**Your goal:**
Take the line that has "have h1 := fine_mem_rd_root" in it and every line after it to the end of the entries, and reproduce them exactly.

**Dataset content:**
set_option maxHeartbeats 1600000 in
/-- **`hfoot₁` OF THE FIRST-AXIS (R) SKELETON FROM THE SAME BOX-READING ROW**: the bridge region reads inside `RootFootT`. [cite: KozmaNitzan2024, §4 p. 28] -/
theorem hfoot₁_R (κ : Consts) {V : Type} [DecidableEq V] [Countable V] {G : SimpleGraph V} [G.LocallyFinite] (Φ : PlanarSkeletonFrmQuasi G) (t : V) (p : unitInterval) (D : Skelφ.StepI.DataNS V) (mk : ℕ) (g : ℕ) (f : ℕ) (qx : ℕ) (Wx : ℕ) (c : Fin 2 → ℕ) (hN : EqNumL κ Φ t p D g f) (hf : KS.fxR0 κ Φ t p D mk ≤ f) (hfg : 2 * f + 5 * KS0.R'0N κ Φ (KS.NQ Φ) t p D mk + 3 ≤ g)
    {lo hi : Site 2}
    (hlo0 : lo 0 ≤ -kgZ₀ (nL κ Φ t p D g f) (vL κ Φ t p D g f) (kgR κ Φ t p D mk) 0 (kgq κ Φ t p D g f qx) (kgNv0 κ Φ t p D g f mk qx Wx) (kgM₁ (nL κ Φ t p D g f) (ℓL κ Φ t p D g f) (hL κ Φ t p D g f) (kgR κ Φ t p D mk) 0 (kgW κ Φ t p D g f Wx) (kgNv0 κ Φ t p D g f mk qx Wx)) (kgM₂ (nL κ Φ t p D g f) (ℓL κ Φ t p D g f) (hL κ Φ t p D g f) (vL κ Φ t p D g f) (kgR κ Φ t p D mk) 0 (kgq κ Φ t p D g f qx) (kgW κ Φ t p D g f Wx) (kgNv0 κ Φ t p D g f mk qx Wx)))
    (hhi0 : ((((kgNv0 κ Φ t p D g f mk qx Wx) : ℕ) : ℤ) + 1) * (nL κ Φ t p D g f : ℤ) + kgZ₀ (nL κ Φ t p D g f) (vL κ Φ t p D g f) (kgR κ Φ t p D mk) 0 (kgq κ Φ t p D g f qx) (kgNv0 κ Φ t p D g f mk qx Wx) (kgM₁ (nL κ Φ t p D g f) (ℓL κ Φ t p D g f) (hL κ Φ t p D g f) (kgR κ Φ t p D mk) 0 (kgW κ Φ t p D g f Wx) (kgNv0 κ Φ t p D g f mk qx Wx)) (kgM₂ (nL κ Φ t p D g f) (ℓL κ Φ t p D g f) (hL κ Φ t p D g f) (vL κ Φ t p D g f) (kgR κ Φ t p D mk) 0 (kgq κ Φ t p D g f qx) (kgW κ Φ t p D g f Wx) (kgNv0 κ Φ t p D g f mk qx Wx)) + 4 * (nL κ Φ t p D g f : ℤ) + qx ≤ hi 0)
    (hlo1 : lo 1 ≤ -(kgZ₁ (nL κ Φ t p D g f) (ℓL κ Φ t p D g f) (hL κ Φ t p D g f) (kgR κ Φ t p D mk) 0 (kgW κ Φ t p D g f Wx) (kgNv0 κ Φ t p D g f mk qx Wx) (kgM₁ (nL κ Φ t p D g f) (ℓL κ Φ t p D g f) (hL κ Φ t p D g f) (kgR κ Φ t p D mk) 0 (kgW κ Φ t p D g f Wx) (kgNv0 κ Φ t p D g f mk qx Wx)) (kgWm₂ (nL κ Φ t p D g f) (ℓL κ Φ t p D g f) (hL κ Φ t p D g f) (kgR κ Φ t p D mk) 0 (kgW κ Φ t p D g f Wx) (kgNv0 κ Φ t p D g f mk qx Wx)) (kgWp₂ (nL κ Φ t p D g f) (ℓL κ Φ t p D g f) (hL κ Φ t p D g f) (kgR κ Φ t p D mk) 0 (kgW κ Φ t p D g f Wx) (kgNv0 κ Φ t p D g f mk qx Wx)) (kgM₂ (nL κ Φ t p D g f) (ℓL κ Φ t p D g f) (hL κ Φ t p D g f) (vL κ Φ t p D g f) (kgR κ Φ t p D mk) 0 (kgq κ Φ t p D g f qx) (kgW κ Φ t p D g f Wx) (kgNv0 κ Φ t p D g f mk qx Wx)) + kgSL (nL κ Φ t p D g f) (ℓL κ Φ t p D g f) (hL κ Φ t p D g f)))
    (hhi1 : kgZ₁ (nL κ Φ t p D g f) (ℓL κ Φ t p D g f) (hL κ Φ t p D g f) (kgR κ Φ t p D mk) 0 (kgW κ Φ t p D g f Wx) (kgNv0 κ Φ t p D g f mk qx Wx) (kgM₁ (nL κ Φ t p D g f) (ℓL κ Φ t p D g f) (hL κ Φ t p D g f) (kgR κ Φ t p D mk) 0 (kgW κ Φ t p D g f Wx) (kgNv0 κ Φ t p D g f mk qx Wx)) (kgWm₂ (nL κ Φ t p D g f) (ℓL κ Φ t p D g f) (hL κ Φ t p D g f) (kgR κ Φ t p D mk) 0 (kgW κ Φ t p D g f Wx) (kgNv0 κ Φ t p D g f mk qx Wx)) (kgWp₂ (nL κ Φ t p D g f) (ℓL κ Φ t p D g f) (hL κ Φ t p D g f) (kgR κ Φ t p D mk) 0 (kgW κ Φ t p D g f Wx) (kgNv0 κ Φ t p D g f mk qx Wx)) (kgM₂ (nL κ Φ t p D g f) (ℓL κ Φ t p D g f) (hL κ Φ t p D g f) (vL κ Φ t p D g f) (kgR κ Φ t p D mk) 0 (kgq κ Φ t p D g f qx) (kgW κ Φ t p D g f Wx) (kgNv0 κ Φ t p D g f mk qx Wx)) + kgSL (nL κ Φ t p D g f) (ℓL κ Φ t p D g f) (hL κ Φ t p D g f) ≤ hi 1)
    (hrow : -(5 * (((fcellsA κ Φ t p D g f).r 0 : ℕ) : ℤ)) + 1 ≤ rdLo (Aof κ) (nL κ Φ t p D g f) (hL κ Φ t p D g f) (vL κ Φ t p D g f) (vβL κ Φ t p D g f) (prFA κ Φ t p D g f).c₀ (prFA κ Φ t p D g f).c₁ (prFA κ Φ t p D g f).D lo hi 0 ∧ rdHi (Aof κ) (nL κ Φ t p D g f) (hL κ Φ t p D g f) (vL κ Φ t p D g f) (vβL κ Φ t p D g f) (prFA κ Φ t p D g f).c₀ (prFA κ Φ t p D g f).c₁ (prFA κ Φ t p D g f).D lo hi 0 ≤ 25 * (((fcellsA κ Φ t p D g f).r 0 : ℕ) : ℤ) - 1 ∧ -(3 * (((fcellsA κ Φ t p D g f).r 1 : ℕ) : ℤ)) + 1 ≤ rdLo (Aof κ) (nL κ Φ t p D g f) (hL κ Φ t p D g f) (vL κ Φ t p D g f) (vβL κ Φ t p D g f) (prFA κ Φ t p D g f).c₀ (prFA κ Φ t p D g f).c₁ (prFA κ Φ t p D g f).D lo hi 1 ∧ rdHi (Aof κ) (nL κ Φ t p D g f) (hL κ Φ t p D g f) (vL κ Φ t p D g f) (vβL κ Φ t p D g f) (prFA κ Φ t p D g f).c₀ (prFA κ Φ t p D g f).c₁ (prFA κ Φ t p D g f).D lo hi 1 ≤ 3 * (((fcellsA κ Φ t p D g f).r 1 : ℕ) : ℤ) - 1)
    {φ' : V → Site 2} :
    ∀ w : V, rootFrame φ' t 1 w ∈ Finset.Icc (B0 κ Φ t p D mk g f).regionLo (B0 κ Φ t p D mk g f).regionHi →
      RootFootT (fcellsT κ Φ t p D g f c) (((0 : Fin 2), true) : MDir) (fineA κ Φ t p D g f φ' w) := by
  intro w hw
  have hb := bridgeRegion_mem_box κ Φ t p D mk g f qx Wx hN hf hfg hlo0 hhi0 hlo1 hhi1 hw
  have h0 := fine_mem_rd_root κ Φ t p D g f hN hb 0
  have h1 := fine_mem_rd_root κ Φ t p D g f hN hb 1
  obtain ⟨-, -, -, -, -, -, -, -, hkq, hr40⟩ := hsc_Q κ Φ t p D g f hN
  obtain ⟨hl0, hu0, hl1, hu1⟩ := hrow
  have hr1 : 1 ≤ (fcellsT κ Φ t p D g f c).r 1 := by
    have h := hr40 1; rw [fcellsT_r]; have hk : (1 : ℤ) ≤ ((Neg.Kq κ : ℕ) : ℤ) := by exact_mod_cast hkq
    have : (1 : ℤ) ≤ (((fcellsA κ Φ t p D g f).r 1 : ℕ) : ℤ) := by linarith
    exact_mod_cast this
  exact rootFootT_fst_of_bounds (fcellsT κ Φ t p D g f c) (by rw [fcellsT_r]; linarith [h0.1]) (by rw [fcellsT_r]; linarith [h0.2])
    (by rw [fcellsT_r]; linarith [h1.1]) (by rw [fcellsT_r]; linarith [h1.2]) hr1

**Completed exercise:**
  have h1 := fine_mem_rd_root κ Φ t p D g f hN hb 1
  obtain ⟨-, -, -, -, -, -, -, -, hkq, hr40⟩ := hsc_Q κ Φ t p D g f hN
  obtain ⟨hl0, hu0, hl1, hu1⟩ := hrow
  have hr1 : 1 ≤ (fcellsT κ Φ t p D g f c).r 1 := by
    have h := hr40 1; rw [fcellsT_r]; have hk : (1 : ℤ) ≤ ((Neg.Kq κ : ℕ) : ℤ) := by exact_mod_cast hkq
    have : (1 : ℤ) ≤ (((fcellsA κ Φ t p D g f).r 1 : ℕ) : ℤ) := by linarith
    exact_mod_cast this
  exact rootFootT_fst_of_bounds (fcellsT κ Φ t p D g f c) (by rw [fcellsT_r]; linarith [h0.1]) (by rw [fcellsT_r]; linarith [h0.2])
    (by rw [fcellsT_r]; linarith [h1.1]) (by rw [fcellsT_r]; linarith [h1.2]) hr1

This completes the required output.